#### Exercise brief
Return, word for word, the lines of the listing below from the one with "that membership): restriction" through the one with "toDual x a := by", and no other lines.

#### Exercise input

/-- **`(p, T^q)X` kills `S[p, ψ^q]`**: for `x ∈ (p, T^q)X` and `s` with `p s = 0`, `ψ^q s = 0`: `toDual x s = 0`.
[cite: GreenbergLNM1716, §1 p. 60] -/
theorem eval_eq_zero_of_mem_layer (h : IsDualPair p ψ toDual) (q : ℕ) {x : X}
    (hx : x ∈ (Ideal.span {(PowerSeries.C (p : ℤ_[p]) : PowerSeries ℤ_[p]), PowerSeries.X ^ q} •
      (⊤ : Submodule (PowerSeries ℤ_[p]) X)))
    {s : S} (hps : p • s = 0) (hψs : (ψ ^ q) s = 0) : toDual x s = 0 := by
  rw [Ideal.span_insert, Submodule.sup_smul, Submodule.ideal_span_singleton_smul,
    Submodule.ideal_span_singleton_smul, Submodule.mem_sup] at hx
  obtain ⟨y, hy, z, hz, rfl⟩ := hx
  rw [Submodule.mem_smul_pointwise_iff_exists] at hy hz
  obtain ⟨y', -, rfl⟩ := hy
  obtain ⟨z', -, rfl⟩ := hz
  rw [map_add, AddMonoidHom.add_apply, eval_C_p_smul, hps, map_zero, h.X_pow_smul, hψs, map_zero, add_zero]

/-- **A character killing `S[p, ψ^q]` lies in `(p, T^q)X`** (exactness of Pontryagin duality at `X/(p,T^q)X`): it
factors through `S/S[p,ψ^q] ≅ δ(S) ⊆ S × S`, `δ s = (p s, ψ^q s)`, the induced character extends to `S × S` (injectivity
of `ℚ/ℤ`) as `(y₁, y₂)`, and `toDual x = y₁ ∘ p + y₂ ∘ ψ^q = toDual (p x₁ + T^q x₂)`. The case `q = 1` is the tree's
`IsDualPair.mem_mPow_one_of_mem_annPiece`. [cite: GreenbergLNM1716, §1 pp. 60, 65] -/
theorem mem_layer_of_forall_eval_eq_zero (h : IsDualPair p ψ toDual) (q : ℕ) {x : X}
    (hx : ∀ s : S, p • s = 0 → (ψ ^ q) s = 0 → toDual x s = 0) :
    x ∈ (Ideal.span {(PowerSeries.C (p : ℤ_[p]) : PowerSeries ℤ_[p]), PowerSeries.X ^ q} •
      (⊤ : Submodule (PowerSeries ℤ_[p]) X)) := by
  -- `δ : S → S × S`, `s ↦ (p s, ψ^q s)`, with kernel `S[p, ψ^q]`
  let δ : S →+ S × S := (DistribSMul.toAddMonoidHom S (p : ℕ)).prod
    (AddMonoidHomClass.toAddMonoidHom (ψ ^ q))
  have hδ : ∀ s, δ s = (p • s, (ψ ^ q) s) := fun s ↦ rfl
  have hker : δ.rangeRestrict.ker ≤ (toDual x).ker := by
    intro s hs
    rw [AddMonoidHom.mem_ker] at hs ⊢
    have hs' : δ s = 0 := congrArg (fun z : δ.range ↦ (z : S × S)) hs
    rw [hδ, Prod.mk_eq_zero] at hs'
    exact hx s hs'.1 hs'.2
  have hsurj : Function.Surjective δ.rangeRestrict := AddMonoidHom.rangeRestrict_surjective δ
  let χ' : δ.range →+ AddCircle (1 : ℚ) := δ.rangeRestrict.liftOfSurjective hsurj ⟨toDual x, hker⟩
  have hχ' : ∀ s, χ' (δ.rangeRestrict s) = toDual x s := fun s ↦
    AddMonoidHom.liftOfRightInverse_comp_apply _ _ _ _ s
  obtain ⟨y, hy⟩ := CharacterModule.dual_surjective_of_injective
    (δ.range.subtype.toIntLinearMap) (fun a b hab ↦ Subtype.ext hab) χ'
  have hy' : ∀ g : δ.range, y g = χ' g := fun g ↦ by
    have := DFunLike.congr_fun hy g
    rw [CharacterModule.dual_apply] at this
    exact this
  let y₀ : S × S →+ AddCircle (1 : ℚ) := y
  let y₁ : S →+ AddCircle (1 : ℚ) := y₀.comp (AddMonoidHom.inl S S)
  let y₂ : S →+ AddCircle (1 : ℚ) := y₀.comp (AddMonoidHom.inr S S)
  have hsplit : ∀ s, toDual x s = y₁ (p • s) + y₂ ((ψ ^ q) s) := by
    intro s
    have e1 : toDual x s = y₀ ((δ.rangeRestrict s : δ.range) : S × S) := by
      rw [← hχ' s, ← hy']
      rfl
    rw [e1]
    change y₀ (δ s) = y₀ (p • s, 0) + y₀ (0, (ψ ^ q) s)
    rw [← map_add, Prod.mk_add_mk, add_zero, zero_add, hδ]
  obtain ⟨x₁, hx₁⟩ := h.bijective.2 y₁
  obtain ⟨x₂, hx₂⟩ := h.bijective.2 y₂
  have hx12 : x = (PowerSeries.C (p : ℤ_[p]) : PowerSeries ℤ_[p]) • x₁ +
      ((PowerSeries.X : PowerSeries ℤ_[p]) ^ q) • x₂ := by
    apply h.bijective.1
    ext s
    rw [map_add, AddMonoidHom.add_apply, eval_C_p_smul, h.X_pow_smul, hx₁, hx₂, hsplit]
  rw [hx12]
  exact Submodule.add_mem _ (Submodule.smul_mem_smul (Ideal.subset_span (by simp)) Submodule.mem_top)
    (Submodule.smul_mem_smul (Ideal.subset_span (by simp)) Submodule.mem_top)

/-- **`X/(p, T^q)X ≅ Hom(S[p, ψ^q], ℚ/ℤ)`** for a dual pair, by restriction of characters to the subgroup
`S[p, ψ^q] = {s : p s = 0, ψ^q s = 0}` (presented as any additive subgroup `K` with that membership): restriction
kills `(p,T^q)X` (`eval_eq_zero_of_mem_layer`), is injective modulo it (`mem_layer_of_forall_eval_eq_zero`) and onto
(characters of `K ⊆ S` extend). [cite: GreenbergLNM1716, §1 pp. 60, 65] -/
theorem exists_quotient_layer_addEquiv (h : IsDualPair p ψ toDual) (q : ℕ) (K : AddSubgroup S)
    (hK : ∀ s, s ∈ K ↔ p • s = 0 ∧ (ψ ^ q) s = 0) :
    ∃ Ψ : (X ⧸ (Ideal.span {(PowerSeries.C (p : ℤ_[p]) : PowerSeries ℤ_[p]), PowerSeries.X ^ q} •
        (⊤ : Submodule (PowerSeries ℤ_[p]) X))) ≃+ CharacterModule K,
      ∀ (x : X) (a : K), Ψ (Submodule.Quotient.mk x) a = toDual x a := by
  set N : Submodule (PowerSeries ℤ_[p]) X :=
    Ideal.span {(PowerSeries.C (p : ℤ_[p]) : PowerSeries ℤ_[p]), PowerSeries.X ^ q} • ⊤ with hN
  let R₀ : X →+ CharacterModule K :=
    { toFun := fun x ↦ (toDual x).comp K.subtype
      map_zero' := by rw [map_zero, AddMonoidHom.zero_comp]; rfl
      map_add' := fun x y ↦ by rw [map_add, AddMonoidHom.add_comp]; rfl }
  have hR₀ : ∀ (x : X) (a : K), R₀ x a = toDual x a := fun _ _ ↦ rfl
  have hR₀N : ∀ x ∈ N, R₀ x = 0 := fun x hx ↦ by
    refine CharacterModule.ext (A := K) fun a ↦ ?_
    rw [hR₀, characterModule_zero_apply]
    exact eval_eq_zero_of_mem_layer h q hx ((hK a).mp a.2).1 ((hK a).mp a.2).2
  let R : (X ⧸ N) →+ CharacterModule K :=
    QuotientAddGroup.lift N.toAddSubgroup R₀ (fun m hm ↦ hR₀N m hm)
  have hRmk : ∀ x : X, R (Submodule.Quotient.mk x) = R₀ x := fun _ ↦ rfl
  have hRbij : Function.Bijective R := by
    constructor
    · rw [injective_iff_map_eq_zero]
      intro z hz
      induction z using Submodule.Quotient.induction_on with
      | H x =>
        rw [hRmk] at hz
        have hx : ∀ s : S, p • s = 0 → (ψ ^ q) s = 0 → toDual x s = 0 := fun s hps hψs ↦ by
          have := DFunLike.congr_fun hz ⟨s, (hK s).mpr ⟨hps, hψs⟩⟩
          rwa [hR₀] at this
        exact (Submodule.Quotient.mk_eq_zero N).mpr (mem_layer_of_forall_eval_eq_zero h q hx)
    · intro χ
      obtain ⟨χ', hχ'⟩ := CharacterModule.dual_surjective_of_injective
        K.subtype.toIntLinearMap (fun a b hab ↦ Subtype.ext hab) χ
      obtain ⟨x, hx⟩ := h.bijective.2 χ'
      refine ⟨Submodule.Quotient.mk x, ?_⟩
      rw [hRmk]
      refine CharacterModule.ext (A := K) fun a ↦ ?_
      rw [hR₀, hx, ← hχ']
      rfl
  exact ⟨AddEquiv.ofBijective R hRbij, fun x a ↦ rfl⟩

/-- **THE LAYER DUALITY COUNT: `#(X/(p, T^q)X) = #{s : p s = 0, ψ^q s = 0}`** for every dual pair and every `q`
(`Nat.card`; both sides are `0` when infinite). [cite: GreenbergLNM1716, §1 pp. 60, 65] [cite: Kobayashi2003, Thm. 1.2] -/
theorem natCard_quotient_layer_eq (h : IsDualPair p ψ toDual) (q : ℕ) :
    Nat.card (X ⧸ (Ideal.span {(PowerSeries.C (p : ℤ_[p]) : PowerSeries ℤ_[p]), PowerSeries.X ^ q} •
        (⊤ : Submodule (PowerSeries ℤ_[p]) X))) =
      Nat.card {s : S // p • s = 0 ∧ (ψ ^ q) s = 0} := by
  let K : AddSubgroup S :=
    { carrier := {s | p • s = 0 ∧ (ψ ^ q) s = 0}
      zero_mem' := ⟨smul_zero _, map_zero _⟩
      add_mem' := fun {a b} ha hb ↦
        ⟨by rw [smul_add, ha.1, hb.1, add_zero], by rw [map_add, ha.2, hb.2, add_zero]⟩
      neg_mem' := fun {a} ha ↦ ⟨by rw [smul_neg, ha.1, neg_zero], by rw [map_neg, ha.2, neg_zero]⟩ }
  obtain ⟨Ψ, -⟩ := exists_quotient_layer_addEquiv h q K (fun _ ↦ Iff.rfl)
  rw [natCard_eq_of_addEquiv_characterModule Ψ]
  exact Nat.card_congr (Equiv.refl _)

#### Answer box
`S[p, ψ^q] = {s : p s = 0, ψ^q s = 0}` (presented as any additive subgroup `K` with that membership): restriction
kills `(p,T^q)X` (`eval_eq_zero_of_mem_layer`), is injective modulo it (`mem_layer_of_forall_eval_eq_zero`) and onto
(characters of `K ⊆ S` extend). [cite: GreenbergLNM1716, §1 pp. 60, 65] -/
theorem exists_quotient_layer_addEquiv (h : IsDualPair p ψ toDual) (q : ℕ) (K : AddSubgroup S)
    (hK : ∀ s, s ∈ K ↔ p • s = 0 ∧ (ψ ^ q) s = 0) :
    ∃ Ψ : (X ⧸ (Ideal.span {(PowerSeries.C (p : ℤ_[p]) : PowerSeries ℤ_[p]), PowerSeries.X ^ q} •
        (⊤ : Submodule (PowerSeries ℤ_[p]) X))) ≃+ CharacterModule K,
      ∀ (x : X) (a : K), Ψ (Submodule.Quotient.mk x) a = toDual x a := by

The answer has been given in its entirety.